Data Ingestion in Amazon Redshift-CodePudding

I have multiple data source from which I need to build and implement a DWH in AWS. I have one challenge with respect to one of my unstructured data source (Data coming from different APIs). How can I ingest data from this source into the Amazon Redshift??? Can we first pull it into Amazon S3 bucket and then integrate S3 with Amazon redshift? What is a better approach?

CodePudding user response：

Yes, S3 first. You APIs can write to S3 or/and if you like you can use a service like Kinesis (with or without firehose) to populate S3. From there it is just work in Redshift.

CodePudding user response：

Without knowing more about the sources, yes S3 is likely the right approach - whether you require latency in seconds, minutes or hours will be an important consideration.

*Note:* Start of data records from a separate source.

/-! ## [CS20] Example 5.6: `h = y² + (u₂ + λu₁)³ + u₁⁷`, here over `𝔽₅` with `λ = 1` (variables `(u₁, u₂)`, `q = 2`) -/

/-- `(u₂ + u₁)³ + u₁⁷` expanded mod 5 (nothing to clean for `q = 2`). [cite: CossartSchober2020, Ex. 5.6] -/
def ex56F : Poly := [([0, 3], 1), ([1, 2], 3), ([2, 1], 3), ([3, 0], 1), ([7, 0], 1)]

/-- (5.2): in the given coordinates `(β₁, γ₁, s₁(u₂), α₁) = (3/2, 3/2, 1, 0)`: scaled `qβ = 3`, `qγ = 3`, `s = 3/3`,
`qα = 0`; `qδ = 3`, two vertices. [cite: CossartSchober2020, Ex. 5.6 (5.2)] -/
theorem ex56_given : pnums 0 ex56F = ⟨3, 0, 3, 3, 0, some (3, 3), 2⟩ := by decide

/-- the same for the second component (the example is symmetric). [cite: CossartSchober2020, Ex. 5.6 (5.2)] -/
theorem ex56_given' : pnums 1 ex56F = ⟨3, 0, 3, 3, 0, some (3, 3), 2⟩ := by decide

/-- the supremum is attained at `v₂ = u₂ + λu₁`: the root procedure finds `u₂ ↦ u₂ + 4u₁` (`h = y² + v₂³ + u₁⁷`)
and `σ₁ = 7/3`, so `ι_poly(x) = (3/2, 3/2, 7/3, 0)`. [cite: CossartSchober2020, Ex. 5.6 (`ι_poly(x) = (3/2,3/2,7/3,0)`)] -/
theorem ex56_sigma : sigmaQ 5 2 0 4 ex56F = some (7, 3) ∧ sigmaQ 5 2 1 4 ex56F = some (7, 3) := by decide

/-- the realising substitution explicitly: `u₂ ↦ u₂ − u₁` turns `F` into `u₂³ + u₁⁷`. [cite: CossartSchober2020, Ex. 5.6] -/
theorem ex56_subst : substClean 5 2 0 1 4 ex56F = [([0, 3], 1), ([7, 0], 1)] := by decide

/-- (5.3): blow up the origin, `U₁`-chart, the point `u₂/u₁ = −λ`: `h' = y'² + u₁v₂'³ + u₁⁵`, one new component
`V(u₁)`, `ι_poly(x') = (3/2, 3/2, 4/3, 1/2)` (here `s = σ = 4/3`): scaled `(3, 3, 4/3, 1)`.
[cite: CossartSchober2020, Ex. 5.6 (5.3)] -/
theorem ex56_chart :
    (step 5 2 ⟨ex56F, [1, 1]⟩ 0 [0, 4]).map (fun s => (s.r, pnums 0 s.F, sigmaQ 5 2 0 4 s.F)) =
      some ([1, 0], ⟨4, 1, 3, 3, 3, some (4, 3), 2⟩, some (4, 3)) := by
  decide

/-- the point of the example: with `s(u₂)` in the third slot the tuple INCREASES, `(3,3,1,0) → (3,3,4/3,1)`,
with `σ` it DROPS, `(3,3,7/3,0) → (3,3,4/3,1)`. [cite: CossartSchober2020, Ex. 5.6] -/
theorem ex56_events :
    ((step 5 2 ⟨ex56F, [1, 1]⟩ 0 [0, 4]).map (fun s' =>
        (evOf (iotaPoly 5 2 4 false s') (iotaPoly 5 2 4 false ⟨ex56F, [1, 1]⟩),
         evOf (iotaPoly 5 2 4 true s') (iotaPoly 5 2 4 true ⟨ex56F, [1, 1]⟩)))) =
      some (Ev.increase, Ev.drop) := by
  decide

/-- … as an instance of the event predicate. [cite: CossartSchober2020, Ex. 5.6] -/
theorem ex56_drops : IotaPolyDrops 5 2 4 ⟨ex56F, [1, 1]⟩ 0 [0, 4] := by decide

/-! ## [CS20] p. 21: `s₁` depends on `u₂` — `h = y² + u₁³u₂` over `𝔽₃`: `s₁(u₁, u₂) = ∞`, and for
`v₂ = u₂ + u₁²` (`h = y² + u₁³v₂ − u₁⁵`) `s₁(u₁, v₂) = 2` -/

/-- one vertex: `s = ∞`; the coordinate `v₂ = u₂ + u₁²` is exhibited by substituting `u₂ ↦ u₂ − u₁² = u₂ + 2u₁²`
into `u₁³u₂`: support `{(3,1), (5,0)}`, `s = 2/1`; here `β₁ = 1/2 < 1`, so `σ₁ = 1` either way.
[cite: CossartSchober2020, p. 21 (the example announced before Thm. 3.18)] -/
theorem p21_example :
    (pnums 0 [([3, 1], 1)]).s = none ∧ (pnums 0 (substClean 3 2 0 2 2 [([3, 1], 1)])).s = some (2, 1) ∧
      sigmaQ 3 2 0 4 [([3, 1], 1)] = some (1, 1) := by
  decide
import Summits.Ventures.HodgeRepro.FaceCensusRows8Proof
import Summits.Ventures.HodgeRepro.Night3CensusBridge

/-!
# The sealed census rows of degree 6 and 8 cover their faces up to Galois twist (kernel)

Blind re-derivation cell `pub-hodge-repro`, seat `night-3` (gen 3).  Imports p4's `FaceCensusRows8Proof` (the sealed
order-6 / order-8 rows `FaceCensusRows8` with their `census` theorems, whose first clause is the group check) and
night-3's `Night3CensusBridge` (`coversFaces`, the transport `cover_of_coversFaces`).  Namespace
`HodgeRepro.Night3.Census`.

For each of the seven sealed rows of order `6` and `8`, `coversFaces Γ reps = true` is decided on the kernel
(`decide +kernel`; the sealed `reps` are the row's displayed representatives), and the transport reads it in the model:
every face `(Φ; p, p')` of `(Elt Γ, conj Γ)` has a corner multiset which is a right twist of the corner multiset of one
of the sealed representatives.  This is the hypothesis `hcover` of night-3's twist reduction (`alg_of_faces_gset_reps`):
S4 on the sealed representatives' corner products (+ Lefschetz (1,1) on the pairs, Lemma P, twist invariance) ⟹ S4 for
every corner product of that Galois CM type.  Nothing here closes S4; no sealed file is touched; no Tier-2 item depends
on this file.
-/

set_option autoImplicit false

namespace HodgeRepro.Night3.Census

open Summit.Ventures.HodgeRepro.FaceCensus
open HodgeRepro.EngineBridge

/-! ### Row `Sextic.Cyclic` — the cyclic sextic row (degree 6; 1 representative) -/

/-- The group check of the row, from p4's census theorem. -/
instance factSexticCyclic : Fact (Sextic.Cyclic.Γ.isCMGaloisType = true) := ⟨Sextic.Cyclic.census.1⟩

/-- The cover check of the row `Sextic.Cyclic` (kernel computation). -/
theorem coversFaces_sexticCyclic : coversFaces Sextic.Cyclic.Γ Sextic.Cyclic.reps = true := by decide +kernel

/-- **Row `Sextic.Cyclic`**: every face of the model is a twist of a sealed representative. -/
theorem cover_sexticCyclic (Φ : Finset (Elt Sextic.Cyclic.Γ)) (p p' : Elt Sextic.Cyclic.Γ)
    (hΦ : IsCMType (Elt.conj Sextic.Cyclic.Γ) Φ) (hp : p' ∉ place (Elt.conj Sextic.Cyclic.Γ) p) :
    ∃ r ∈ Sextic.Cyclic.reps, ∃ g : Elt Sextic.Cyclic.Γ,
      GSet.faceCornersMul (Elt.conj Sextic.Cyclic.Γ) Φ p p' = (cornersMul Sextic.Cyclic.Γ r).map fun S => rmul S g :=
  cover_of_coversFaces Sextic.Cyclic.Γ Sextic.Cyclic.reps coversFaces_sexticCyclic Φ p p' hΦ hp

/-! ### Row `Octic.Cyclic` — the cyclic octic row (3 representatives) -/

/-- The group check of the row, from p4's census theorem. -/
instance factOcticCyclic : Fact (Octic.Cyclic.Γ.isCMGaloisType = true) := ⟨Octic.Cyclic.census.1⟩

/-- The cover check of the row `Octic.Cyclic` (kernel computation). -/
theorem coversFaces_octicCyclic : coversFaces Octic.Cyclic.Γ Octic.Cyclic.reps = true := by decide +kernel

/-- **Row `Octic.Cyclic`**: every face of the model is a twist of a sealed representative. -/
theorem cover_octicCyclic (Φ : Finset (Elt Octic.Cyclic.Γ)) (p p' : Elt Octic.Cyclic.Γ)
    (hΦ : IsCMType (Elt.conj Octic.Cyclic.Γ) Φ) (hp : p' ∉ place (Elt.conj Octic.Cyclic.Γ) p) :
    ∃ r ∈ Octic.Cyclic.reps, ∃ g : Elt Octic.Cyclic.Γ,
      GSet.faceCornersMul (Elt.conj Octic.Cyclic.Γ) Φ p p' = (cornersMul Octic.Cyclic.Γ r).map fun S => rmul S g :=
  cover_of_coversFaces Octic.Cyclic.Γ Octic.Cyclic.reps coversFaces_octicCyclic Φ p p' hΦ hp

/-! ### Row `Octic.C4C2Square` — the row `ℤ/4 × ℤ/2`, `c` a square (4 representatives) -/

/-- The group check of the row, from p4's census theorem. -/
instance factOcticC4C2Square : Fact (Octic.C4C2Square.Γ.isCMGaloisType = true) := ⟨Octic.C4C2Square.census.1⟩

/-- The cover check of the row `Octic.C4C2Square` (kernel computation). -/
theorem coversFaces_octicC4C2Square : coversFaces Octic.C4C2Square.Γ Octic.C4C2Square.reps = true := by decide +kernel

/-- **Row `Octic.C4C2Square`**: every face of the model is a twist of a sealed representative. -/
theorem cover_octicC4C2Square (Φ : Finset (Elt Octic.C4C2Square.Γ)) (p p' : Elt Octic.C4C2Square.Γ)
    (hΦ : IsCMType (Elt.conj Octic.C4C2Square.Γ) Φ) (hp : p' ∉ place (Elt.conj Octic.C4C2Square.Γ) p) :
    ∃ r ∈ Octic.C4C2Square.reps, ∃ g : Elt Octic.C4C2Square.Γ,
      GSet.faceCornersMul (Elt.conj Octic.C4C2Square.Γ) Φ p p' = (cornersMul Octic.C4C2Square.Γ r).map fun S => rmul S g :=
  cover_of_coversFaces Octic.C4C2Square.Γ Octic.C4C2Square.reps coversFaces_octicC4C2Square Φ p p' hΦ hp

/-! ### Row `Octic.C4C2Nonsquare` — the row `ℤ/4 × ℤ/2`, `c` a non-square (4 representatives) -/

/-- The group check of the row, from p4's census theorem. -/
instance factOcticC4C2Nonsquare : Fact (Octic.C4C2Nonsquare.Γ.isCMGaloisType = true) := ⟨Octic.C4C2Nonsquare.census.1⟩

/-- The cover check of the row `Octic.C4C2Nonsquare` (kernel computation). -/
theorem coversFaces_octicC4C2Nonsquare : coversFaces Octic.C4C2Nonsquare.Γ Octic.C4C2Nonsquare.reps = true := by decide +kernel

/-- **Row `Octic.C4C2Nonsquare`**: every face of the model is a twist of a sealed representative. -/
theorem cover_octicC4C2Nonsquare (Φ : Finset (Elt Octic.C4C2Nonsquare.Γ)) (p p' : Elt Octic.C4C2Nonsquare.Γ)
    (hΦ : IsCMType (Elt.conj Octic.C4C2Nonsquare.Γ) Φ) (hp : p' ∉ place (Elt.conj Octic.C4C2Nonsquare.Γ) p) :
    ∃ r ∈ Octic.C4C2Nonsquare.reps, ∃ g : Elt Octic.C4C2Nonsquare.Γ,
      GSet.faceCornersMul (Elt.conj Octic.C4C2Nonsquare.Γ) Φ p p' = (cornersMul Octic.C4C2Nonsquare.Γ r).map fun S => rmul S g :=
  cover_of_coversFaces Octic.C4C2Nonsquare.Γ Octic.C4C2Nonsquare.reps coversFaces_octicC4C2Nonsquare Φ p p' hΦ hp

/-! ### Row `Octic.Triquadratic` — the triquadratic row (6 representatives) -/

/-- The group check of the row, from p4's census theorem. -/
instance factOcticTriquadratic : Fact (Octic.Triquadratic.Γ.isCMGaloisType = true) := ⟨Octic.Triquadratic.census.1⟩

/-- The cover check of the row `Octic.Triquadratic` (kernel computation). -/
theorem coversFaces_octicTriquadratic : coversFaces Octic.Triquadratic.Γ Octic.Triquadratic.reps = true := by decide +kernel

/-- **Row `Octic.Triquadratic`**: every face of the model is a twist of a sealed representative. -/
theorem cover_octicTriquadratic (Φ : Finset (Elt Octic.Triquadratic.Γ)) (p p' : Elt Octic.Triquadratic.Γ)
    (hΦ : IsCMType (Elt.conj Octic.Triquadratic.Γ) Φ) (hp : p' ∉ place (Elt.conj Octic.Triquadratic.Γ) p) :
    ∃ r ∈ Octic.Triquadratic.reps, ∃ g : Elt Octic.Triquadratic.Γ,
      GSet.faceCornersMul (Elt.conj Octic.Triquadratic.Γ) Φ p p' = (cornersMul Octic.Triquadratic.Γ r).map fun S => rmul S g :=
  cover_of_coversFaces Octic.Triquadratic.Γ Octic.Triquadratic.reps coversFaces_octicTriquadratic Φ p p' hΦ hp

/-! ### Row `Octic.Dihedral` — the dihedral octic row (5 representatives) -/

/-- The group check of the row, from p4's census theorem. -/
instance factOcticDihedral : Fact (Octic.Dihedral.Γ.isCMGaloisType = true) := ⟨Octic.Dihedral.census.1⟩

/-- The cover check of the row `Octic.Dihedral` (kernel computation). -/
theorem coversFaces_octicDihedral : coversFaces Octic.Dihedral.Γ Octic.Dihedral.reps = true := by decide +kernel

/-- **Row `Octic.Dihedral`**: every face of the model is a twist of a sealed representative. -/
theorem cover_octicDihedral (Φ : Finset (Elt Octic.Dihedral.Γ)) (p p' : Elt Octic.Dihedral.Γ)
    (hΦ : IsCMType (Elt.conj Octic.Dihedral.Γ) Φ) (hp : p' ∉ place (Elt.conj Octic.Dihedral.Γ) p) :
    ∃ r ∈ Octic.Dihedral.reps, ∃ g : Elt Octic.Dihedral.Γ,
      GSet.faceCornersMul (Elt.conj Octic.Dihedral.Γ) Φ p p' = (cornersMul Octic.Dihedral.Γ r).map fun S => rmul S g :=
  cover_of_coversFaces Octic.Dihedral.Γ Octic.Dihedral.reps coversFaces_octicDihedral Φ p p' hΦ hp

/-! ### Row `Octic.Quaternion` — the quaternion row (3 representatives) -/

/-- The group check of the row, from p4's census theorem. -/
instance factOcticQuaternion : Fact (Octic.Quaternion.Γ.isCMGaloisType = true) := ⟨Octic.Quaternion.census.1⟩

/-- The cover check of the row `Octic.Quaternion` (kernel computation). -/
theorem coversFaces_octicQuaternion : coversFaces Octic.Quaternion.Γ Octic.Quaternion.reps = true := by decide +kernel

/-- **Row `Octic.Quaternion`**: every face of the model is a twist of a sealed representative. -/
theorem cover_octicQuaternion (Φ : Finset (Elt Octic.Quaternion.Γ)) (p p' : Elt Octic.Quaternion.Γ)
    (hΦ : IsCMType (Elt.conj Octic.Quaternion.Γ) Φ) (hp : p' ∉ place (Elt.conj Octic.Quaternion.Γ) p) :
    ∃ r ∈ Octic.Quaternion.reps, ∃ g : Elt Octic.Quaternion.Γ,
      GSet.faceCornersMul (Elt.conj Octic.Quaternion.Γ) Φ p p' = (cornersMul Octic.Quaternion.Γ r).map fun S => rmul S g :=
  cover_of_coversFaces Octic.Quaternion.Γ Octic.Quaternion.reps coversFaces_octicQuaternion Φ p p' hΦ hp

end HodgeRepro.Night3.Census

If latency is not a driving concern, simply:

Set up an S3 bucket to use a destination from your initial source(s).
Create tables in your Redshift database (loading data from S3 to Redshift requires pre-existing destination table).
Use the COPY command load from S3 to Redshift.

As noted, there may be value in Kinesis, especially if you're working with real-time data streams (the service recently introduced support for skipping S3 and streaming directly to Redshift).

S3 is probably the easier approach, if you're not trying to analyze real-time streams.